import Summits.CriticalPhenomena.PercolationContinuityZ3.Theorems.PercNearOneGluingNoHeavyQuantFarHubFamilyDecouple
import Summits.CriticalPhenomena.PercolationContinuityZ3.Theorems.PercNearOneGluingNoHeavyQuantFarCycleBlockLaw
import HarnessLib

/-!
# QUANT lane R8, front "FAR beyond trees", layer one — HUB FAMILIES III: the stem count of the hub-decoupled block of an ARBITRARY pendant block
# and its laws (`P_{w'}(X ≥ 1) = hProd`, `P_{w'}(X ≥ 2) = tProd` of the chain of core marginals `m_j = P_w(c ↔ v j in core)`)

builds on p205010 (kernel theorem, internal audit signed; external expert review pending)

Support file (`--supports stmt-CriticalPhenomena-4575`), seat `prim-quant-p1` (gen 22); memo
`run/shared/lean/prim/quant/prim-quant-p1-g22/FOR-LEAD-KHUB.md` §6.  Standard axioms; no sorries.  Core-agnostic version of `…QuantFarCycleBlockStems`.

* `Block.mchain μ v S A w pre ps : TwoChain` — arms `A i = μ (p_i)`, `B = 0` (so `m i = μ (p_i)`), hub laws of the listed anchors; `Block.mchain_shift`;
* `Block.fstemCountL`, `Block.fstemSet`; `Block.floadedList J v S A` (the loaded indices of `J`), `Block.stemCountF_eq_fstemCountL`;
* **`Block.real_fstemCountL`** — under `w' = Block.fdecouple c Z J v S w`: `P_{w'}(fstemCountL ps ≥ 1) = hProd |ps| C`, `P_{w'}(fstemCountL ps ≥ 2) = tProd |ps| C`
  for `C = mchain (j ↦ P_w(c ↔ v j in core)) v S A w pre ps` and any duplicate-free list `ps` of indices of `J`.
[cite: Grimmett1999, §1.3 p. 10; §2.2]; bookkeeping [this work].
-/

noncomputable section

namespace Summit.CriticalPhenomena.PercolationContinuityZ3.Theorems

namespace Quant

namespace Block

open Finset MeasureTheory Set
open Literature.Probability.LatticeModels
open Literature.Probability.Percolation
open TwoChain (hProd tProd)
open scoped Classical

variable {n : ℕ}

/-! ## The chain of marginals and the stem count over a list -/

/-- The chain of a list of anchors with prescribed marginals `μ`: `A i = μ p_i`, `B = 0`, hub laws of the anchors. [this work] -/
def mchain (μ : ℕ → ℝ) (v : ℕ → Fin n) (S : ℕ → Finset (Fin n)) (A : Finset (Fin n)) (w : Sym2 (Fin n) → unitInterval) (pre : ℕ) (ps : List ℕ) :
    TwoChain :=
  ⟨fun i => μ (lpos 0 pre ps i), fun _ => 0, fun i => hz v S A w (lpos 0 pre ps i), fun i => hs v S A w (lpos 0 pre ps i),
    fun i => hd v S A w (lpos 0 pre ps i)⟩

/-- `(mchain μ … pre (p :: ps)).shift = mchain μ … p ps`. [this work] -/
theorem mchain_shift (μ : ℕ → ℝ) (v : ℕ → Fin n) (S : ℕ → Finset (Fin n)) (A : Finset (Fin n)) (w : Sym2 (Fin n) → unitInterval) (pre p : ℕ)
    (ps : List ℕ) : (mchain μ v S A w pre (p :: ps)).shift = mchain μ v S A w p ps := by
  simp only [TwoChain.shift, mchain, lpos_cons_succ]

/-- The marginal of the chain is `μ`: `(mchain …).m i = μ (lpos 0 pre ps i)`. [this work] -/
theorem mchain_m (μ : ℕ → ℝ) (v : ℕ → Fin n) (S : ℕ → Finset (Fin n)) (A : Finset (Fin n)) (w : Sym2 (Fin n) → unitInterval) (pre : ℕ)
    (ps : List ℕ) (i : ℕ) : (mchain μ v S A w pre ps).m i = μ (lpos 0 pre ps i) := by
  simp [TwoChain.m, mchain]

/-- `Σ_{p ∈ qs} 𝟙[s(c, v p) open]·W_p`. [this work] -/
def fstemCountL (c : Fin n) (v : ℕ → Fin n) (S : ℕ → Finset (Fin n)) (A : Finset (Fin n)) (qs : List ℕ) (ω : BondConfig (Fin n)) : ℕ :=
  (qs.map fun p => if s(c, v p) ∈ ω then hubCount v S A p ω else 0).sum

/-- The stems of a list of anchors. [this work] -/
def fstemSet (c : Fin n) (v : ℕ → Fin n) : List ℕ → Finset (Sym2 (Fin n))
  | [] => ∅
  | p :: qs => {s(c, v p)} ∪ fstemSet c v qs

/-- [this work] -/ @[simp] theorem fstemCountL_nil (c : Fin n) (v : ℕ → Fin n) (S : ℕ → Finset (Fin n)) (A : Finset (Fin n)) (ω : BondConfig (Fin n)) :
    fstemCountL c v S A [] ω = 0 := rfl
/-- [this work] -/ @[simp] theorem fstemCountL_cons (c : Fin n) (v : ℕ → Fin n) (S : ℕ → Finset (Fin n)) (A : Finset (Fin n)) (p : ℕ) (qs : List ℕ)
    (ω : BondConfig (Fin n)) :
    fstemCountL c v S A (p :: qs) ω = (if s(c, v p) ∈ ω then hubCount v S A p ω else 0) + fstemCountL c v S A qs ω := by simp [fstemCountL]
/-- [this work] -/ @[simp] theorem fstemSet_nil (c : Fin n) (v : ℕ → Fin n) : fstemSet c v [] = ∅ := rfl
/-- [this work] -/ @[simp] theorem fstemSet_cons (c : Fin n) (v : ℕ → Fin n) (p : ℕ) (qs : List ℕ) :
    fstemSet c v (p :: qs) = {s(c, v p)} ∪ fstemSet c v qs := rfl

/-- Membership in `fstemSet`. [this work] -/
theorem mem_fstemSet (c : Fin n) (v : ℕ → Fin n) {qs : List ℕ} {e : Sym2 (Fin n)} : e ∈ fstemSet c v qs ↔ ∃ p ∈ qs, e = s(c, v p) := by
  induction qs with
  | nil => simp
  | cons p qs ih => simp [ih]

/-- `fstemCountL` is read off the stems and hub pairs of the listed anchors. [this work] -/
theorem readsOff_fstemCountL (c : Fin n) (v : ℕ → Fin n) (S : ℕ → Finset (Fin n)) (A : Finset (Fin n)) (qs : List ℕ) :
    ReadsOff (fstemCountL c v S A qs) (↑(fstemSet c v qs ∪ hubPairsL v S qs)) := by
  induction qs with
  | nil => intro ω ω' _; rfl
  | cons p qs ih =>
    have h1 : ReadsOff (fun ω => if s(c, v p) ∈ ω then hubCount v S A p ω else 0)
        (↑({s(c, v p)} : Finset (Sym2 (Fin n))) ∪ ↑(hubPairs (S p) (v p))) :=
      (readsOff_mem s(c, v p)).map₂ (readsOff_hubCount v S A p) fun (b : Prop) (k : ℕ) => if b then k else 0
    have h := h1.map₂ ih (· + ·)
    intro ω ω' hF
    rw [fstemCountL_cons, fstemCountL_cons]
    refine h ω ω' ?_
    have hset : (↑({s(c, v p)} : Finset (Sym2 (Fin n))) ∪ ↑(hubPairs (S p) (v p))) ∪ ↑(fstemSet c v qs ∪ hubPairsL v S qs) =
        (↑(fstemSet c v (p :: qs) ∪ hubPairsL v S (p :: qs)) : Set (Sym2 (Fin n))) := by
      simp only [fstemSet_cons, hubPairsL_cons, Finset.coe_union]
      ext e; simp only [Set.mem_union]; tauto
    rw [hset]; exact hF

/-! ## The loaded anchors -/

/-- The loaded indices of `J` (in increasing order). [this work] -/
def floadedList (J : Finset ℕ) (v : ℕ → Fin n) (S : ℕ → Finset (Fin n)) (A : Finset (Fin n)) : List ℕ :=
  (J.sort (· ≤ ·)).filter fun j => decide (Loaded v S A j)

/-- Membership in the loaded list. [this work] -/
theorem mem_floadedList {J : Finset ℕ} {v : ℕ → Fin n} {S : ℕ → Finset (Fin n)} {A : Finset (Fin n)} {j : ℕ} :
    j ∈ floadedList J v S A ↔ j ∈ J ∧ Loaded v S A j := by
  simp [floadedList, List.mem_filter]

/-- The loaded list has no duplicates. [this work] -/
theorem floadedList_nodup (J : Finset ℕ) (v : ℕ → Fin n) (S : ℕ → Finset (Fin n)) (A : Finset (Fin n)) : (floadedList J v S A).Nodup :=
  (Finset.sort_nodup _ _).filter _

/-- **The decoupled block count is the stem count over the loaded anchors.** [this work] -/
theorem stemCountF_eq_fstemCountL (c : Fin n) (J : Finset ℕ) (v : ℕ → Fin n) (S : ℕ → Finset (Fin n)) (A : Finset (Fin n)) (ω : BondConfig (Fin n)) :
    stemCountF c J v S A ω = fstemCountL c v S A (floadedList J v S A) ω := by
  unfold stemCountF fstemCountL
  rw [← List.sum_toFinset _ (floadedList_nodup J v S A)]
  symm
  apply Finset.sum_subset
  · intro j hj
    rw [List.mem_toFinset, mem_floadedList] at hj
    exact hj.1
  · intro j hj hjn
    rw [List.mem_toFinset, mem_floadedList] at hjn
    have hnl : ¬ Loaded v S A j := fun h => hjn ⟨hj, h⟩
    simp [hubCount_eq_zero_of_not_loaded v S A hnl ω]

/-! ## Laws of the stem count -/

section Family

variable {c : Fin n} {Z : Finset (Fin n)} {J : Finset ℕ} {v : ℕ → Fin n} {S : ℕ → Finset (Fin n)} (H : IsHubFamily c Z J v S)
  (w : Sym2 (Fin n) → unitInterval)
include H

/-- Distinct hubs of a family have disjoint pair sets. [this work] -/
theorem disjoint_hubPairs_fd {i j : ℕ} (hi : i ∈ J) (hj : j ∈ J) (hij : i ≠ j) : Disjoint (hubPairs (S i) (v i)) (hubPairs (S j) (v j)) := by
  rw [Finset.disjoint_left]
  intro e h1 h2
  obtain ⟨-, hin⟩ := (Finset.mem_filter.1 h1).2
  obtain ⟨⟨z, hz, hze⟩, -⟩ := (Finset.mem_filter.1 h2).2
  rcases hin z hze with h | h
  · exact Finset.disjoint_left.1 (H.disj i hi j hj hij) h hz
  · exact H.vS i hi j hj (h ▸ hz)

/-- The stem and hub pairs of an anchor avoid those of a list of other anchors. [this work] -/
theorem disjoint_fstem_hub_rest {p : ℕ} {qs : List ℕ} (hp : p ∈ J) (hqs : ∀ q ∈ qs, q ∈ J) (hpq : p ∉ qs) :
    Disjoint ({s(c, v p)} ∪ hubPairs (S p) (v p)) (fstemSet c v qs ∪ hubPairsL v S qs) := by
  rw [Finset.disjoint_union_left, Finset.disjoint_union_right, Finset.disjoint_union_right]
  refine ⟨⟨?_, ?_⟩, ?_, ?_⟩
  · rw [Finset.disjoint_singleton_left, mem_fstemSet]
    rintro ⟨q, hq, h⟩
    exact hpq (fstem_index_unique H hp (hqs q hq) h ▸ hq)
  · rw [Finset.disjoint_singleton_left, mem_hubPairsL]
    rintro ⟨q, hq, h⟩
    exact fstem_notMem_hubPairs H hp (hqs q hq) h
  · rw [Finset.disjoint_left]
    intro e he he'
    obtain ⟨q, hq, rfl⟩ := (mem_fstemSet c v).1 he'
    exact fstem_notMem_hubPairs H (hqs q hq) hp he
  · rw [Finset.disjoint_left]
    intro e he he'
    obtain ⟨q, hq, heq⟩ := (mem_hubPairsL v S).1 he'
    exact Finset.disjoint_left.1 (disjoint_hubPairs_fd H hp (hqs q hq) (fun h => hpq (h ▸ hq))) he heq

/-- **`P_{w'}(fstemCountL ps ≥ 1) = hProd |ps| C` and `P_{w'}(fstemCountL ps ≥ 2) = tProd |ps| C`** for `w' = fdecouple …` and
`C = mchain (j ↦ P_w(c ↔ v j in core)) v S A w pre ps`. [this work] -/
theorem real_fstemCountL (A : Finset (Fin n)) :
    ∀ (ps : List ℕ) (pre : ℕ), (∀ p ∈ ps, p ∈ J) → ps.Nodup →
      (prodBernoulli (fdecouple c Z J v S w)).real {ω | 1 ≤ fstemCountL c v S A ps ω} =
        hProd ps.length (mchain (fun j => (prodBernoulli w).real {ω | core Z (hubs J S) ω ∈ openConn c (v j)}) v S A w pre ps) ∧
      (prodBernoulli (fdecouple c Z J v S w)).real {ω | 2 ≤ fstemCountL c v S A ps ω} =
        tProd ps.length (mchain (fun j => (prodBernoulli w).real {ω | core Z (hubs J S) ω ∈ openConn c (v j)}) v S A w pre ps) := by
  have hmeas : ∀ U : Set (BondConfig (Fin n)), MeasurableSet U := fun U => (Set.toFinite U).measurableSet
  set w' := fdecouple c Z J v S w with hw'
  set μ : ℕ → ℝ := fun j => (prodBernoulli w).real {ω | core Z (hubs J S) ω ∈ openConn c (v j)} with hμ
  intro ps
  induction ps with
  | nil =>
    intro pre _ _
    simp only [fstemCountL_nil, List.length_nil, TwoChain.hProd_zero, TwoChain.tProd_zero]
    exact ⟨by simp, by simp⟩
  | cons p ps ih =>
    intro pre hps hnd
    have hp : p ∈ J := hps p (by simp)
    have hps' : ∀ q ∈ ps, q ∈ J := fun q hq => hps q (by simp [hq])
    have hpps : p ∉ ps := (List.nodup_cons.1 hnd).1
    obtain ⟨ih1, ih2⟩ := ih p hps' (List.nodup_cons.1 hnd).2
    rw [List.length_cons, TwoChain.hProd_succ, TwoChain.tProd_succ, mchain_shift]
    simp only [fstemCountL_cons]
    set V : BondConfig (Fin n) → ℕ := fun ω => if s(c, v p) ∈ ω then hubCount v S A p ω else 0 with hV
    have dV : ∀ P : ℕ → Prop, DeterminedBy {ω | P (V ω)} (↑({s(c, v p)} ∪ hubPairs (S p) (v p)) : Set (Sym2 (Fin n))) := by
      intro P
      have h := ((readsOff_mem s(c, v p)).map₂ (readsOff_hubCount v S A p) fun (b : Prop) (k : ℕ) => if b then k else 0).determinedBy P
      rw [Finset.coe_union]; exact h
    have dR : ∀ Q : ℕ → Prop, DeterminedBy {ω | Q (fstemCountL c v S A ps ω)} (↑(fstemSet c v ps ∪ hubPairsL v S ps) : Set (Sym2 (Fin n))) :=
      fun Q => (readsOff_fstemCountL c v S A ps).determinedBy Q
    have indep : ∀ (P Q : ℕ → Prop), (prodBernoulli w').real ({ω | P (V ω)} ∩ {ω | Q (fstemCountL c v S A ps ω)}) =
        (prodBernoulli w').real {ω | P (V ω)} * (prodBernoulli w').real {ω | Q (fstemCountL c v S A ps ω)} :=
      fun P Q => prodBernoulli_real_inter_of_determinedBy_disjoint w' (disjoint_fstem_hub_rest H hp hps' hpps) (dV P) (dR Q) (hmeas _) (hmeas _)
    have dS : DeterminedBy {ω : BondConfig (Fin n) | s(c, v p) ∈ ω} (↑({s(c, v p)} : Finset (Sym2 (Fin n))) : Set (Sym2 (Fin n))) :=
      (readsOff_mem s(c, v p)).determinedBy id
    have dW : ∀ P : ℕ → Prop, DeterminedBy {ω | P (hubCount v S A p ω)} (↑(hubPairs (S p) (v p)) : Set (Sym2 (Fin n))) :=
      fun P => (readsOff_hubCount v S A p).determinedBy P
    have hdSW : Disjoint ({s(c, v p)} : Finset (Sym2 (Fin n))) (hubPairs (S p) (v p)) := by
      rw [Finset.disjoint_singleton_left]; exact fstem_notMem_hubPairs H hp hp
    have lawV : ∀ P : ℕ → Prop, (prodBernoulli w').real ({ω | s(c, v p) ∈ ω} ∩ {ω | P (hubCount v S A p ω)}) =
        μ p * (prodBernoulli w).real {ω | P (hubCount v S A p ω)} := by
      intro P
      rw [prodBernoulli_real_inter_of_determinedBy_disjoint w' hdSW dS (dW P) (hmeas _) (hmeas _), real_stem_fd H w hp, real_hub_fdecouple H w A hp]
    have hV1 : ∀ k, 1 ≤ k → {ω | k ≤ V ω} = {ω | s(c, v p) ∈ ω} ∩ {ω | k ≤ hubCount v S A p ω} := by
      intro k hk; ext ω; simp only [hV, mem_setOf_eq, Set.mem_inter_iff]
      by_cases h : s(c, v p) ∈ ω
      · simp [h]
      · simp only [h, if_false, false_and, iff_false, not_le]; omega
    have hVeq1 : {ω | V ω = 1} = {ω | s(c, v p) ∈ ω} ∩ {ω | hubCount v S A p ω = 1} := by
      ext ω; simp only [hV, mem_setOf_eq, Set.mem_inter_iff]
      by_cases h : s(c, v p) ∈ ω
      · simp [h]
      · simp [h]
    have hV0 : (prodBernoulli w').real {ω | V ω = 0} = 1 - μ p * (hs v S A w p + hd v S A w p) := by
      have : {ω | V ω = 0} = {ω | 1 ≤ V ω}ᶜ := by ext ω; simp only [mem_setOf_eq, Set.mem_compl_iff]; omega
      rw [this, probReal_compl_eq_one_sub (hmeas _), hV1 1 le_rfl, lawV (fun k => 1 ≤ k), real_hubCount_ge_one]
    have hm1 : (mchain μ v S A w pre (p :: ps)).m 1 = μ p := by rw [mchain_m]; simp
    have hu1 : (mchain μ v S A w pre (p :: ps)).u 1 = hs v S A w p + hd v S A w p := by simp [TwoChain.u, mchain]
    have hs1 : (mchain μ v S A w pre (p :: ps)).s 1 = hs v S A w p := by simp [mchain]
    have hd1 : (mchain μ v S A w pre (p :: ps)).d 1 = hd v S A w p := by simp [mchain]
    constructor
    · have e : {ω : BondConfig (Fin n) | 1 ≤ V ω + fstemCountL c v S A ps ω} =
          {ω | 1 ≤ V ω} ∪ ({ω | V ω = 0} ∩ {ω | 1 ≤ fstemCountL c v S A ps ω}) := by
        ext ω; simp only [mem_setOf_eq, Set.mem_union, Set.mem_inter_iff]; omega
      have hdj : Disjoint {ω : BondConfig (Fin n) | 1 ≤ V ω} ({ω | V ω = 0} ∩ {ω | 1 ≤ fstemCountL c v S A ps ω}) := by
        rw [Set.disjoint_left]; rintro ω h1 ⟨h0, -⟩; simp only [mem_setOf_eq] at h1 h0; omega
      rw [e, measureReal_union hdj (hmeas _), indep (fun k => k = 0) (fun k => 1 ≤ k), ih1, hV0, hV1 1 le_rfl, lawV (fun k => 1 ≤ k),
        real_hubCount_ge_one, hm1, hu1]
    · have e : {ω : BondConfig (Fin n) | 2 ≤ V ω + fstemCountL c v S A ps ω} =
          ({ω | 2 ≤ V ω} ∪ ({ω | V ω = 1} ∩ {ω | 1 ≤ fstemCountL c v S A ps ω})) ∪ ({ω | V ω = 0} ∩ {ω | 2 ≤ fstemCountL c v S A ps ω}) := by
        ext ω; simp only [mem_setOf_eq, Set.mem_union, Set.mem_inter_iff]; omega
      have hdA : Disjoint {ω : BondConfig (Fin n) | 2 ≤ V ω} ({ω | V ω = 1} ∩ {ω | 1 ≤ fstemCountL c v S A ps ω}) := by
        rw [Set.disjoint_left]; rintro ω h1 ⟨h0, -⟩; simp only [mem_setOf_eq] at h1 h0; omega
      have hdB : Disjoint ({ω : BondConfig (Fin n) | 2 ≤ V ω} ∪ ({ω | V ω = 1} ∩ {ω | 1 ≤ fstemCountL c v S A ps ω}))
          ({ω | V ω = 0} ∩ {ω | 2 ≤ fstemCountL c v S A ps ω}) := by
        rw [Set.disjoint_left]; rintro ω (h1 | ⟨h1, -⟩) ⟨h0, -⟩ <;> simp only [mem_setOf_eq] at h1 h0 <;> omega
      rw [e, measureReal_union hdB (hmeas _), measureReal_union hdA (hmeas _), indep (fun k => k = 1) (fun k => 1 ≤ k),
        indep (fun k => k = 0) (fun k => 2 ≤ k), ih1, ih2, hV0, hV1 2 (by norm_num), hVeq1, lawV (fun k => 2 ≤ k), lawV (fun k => k = 1),
        hm1, hu1, hs1, hd1]
      unfold hd hs
      ring

end Family

end Block

end Quant

end Summit.CriticalPhenomena.PercolationContinuityZ3.Theorems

==*==

● WHAT THIS TASK INVOLVES:
From the records above, quote only the lines running from the line with "def mchain (μ" to the line with "simp [TwoChain.m, mchain]", both lines included.

● SOLVED EXERCISE:
def mchain (μ : ℕ → ℝ) (v : ℕ → Fin n) (S : ℕ → Finset (Fin n)) (A : Finset (Fin n)) (w : Sym2 (Fin n) → unitInterval) (pre : ℕ) (ps : List ℕ) :
    TwoChain :=
  ⟨fun i => μ (lpos 0 pre ps i), fun _ => 0, fun i => hz v S A w (lpos 0 pre ps i), fun i => hs v S A w (lpos 0 pre ps i),
    fun i => hd v S A w (lpos 0 pre ps i)⟩

/-- `(mchain μ … pre (p :: ps)).shift = mchain μ … p ps`. [this work] -/
theorem mchain_shift (μ : ℕ → ℝ) (v : ℕ → Fin n) (S : ℕ → Finset (Fin n)) (A : Finset (Fin n)) (w : Sym2 (Fin n) → unitInterval) (pre p : ℕ)
    (ps : List ℕ) : (mchain μ v S A w pre (p :: ps)).shift = mchain μ v S A w p ps := by
  simp only [TwoChain.shift, mchain, lpos_cons_succ]

/-- The marginal of the chain is `μ`: `(mchain …).m i = μ (lpos 0 pre ps i)`. [this work] -/
theorem mchain_m (μ : ℕ → ℝ) (v : ℕ → Fin n) (S : ℕ → Finset (Fin n)) (A : Finset (Fin n)) (w : Sym2 (Fin n) → unitInterval) (pre : ℕ)
    (ps : List ℕ) (i : ℕ) : (mchain μ v S A w pre ps).m i = μ (lpos 0 pre ps i) := by
  simp [TwoChain.m, mchain]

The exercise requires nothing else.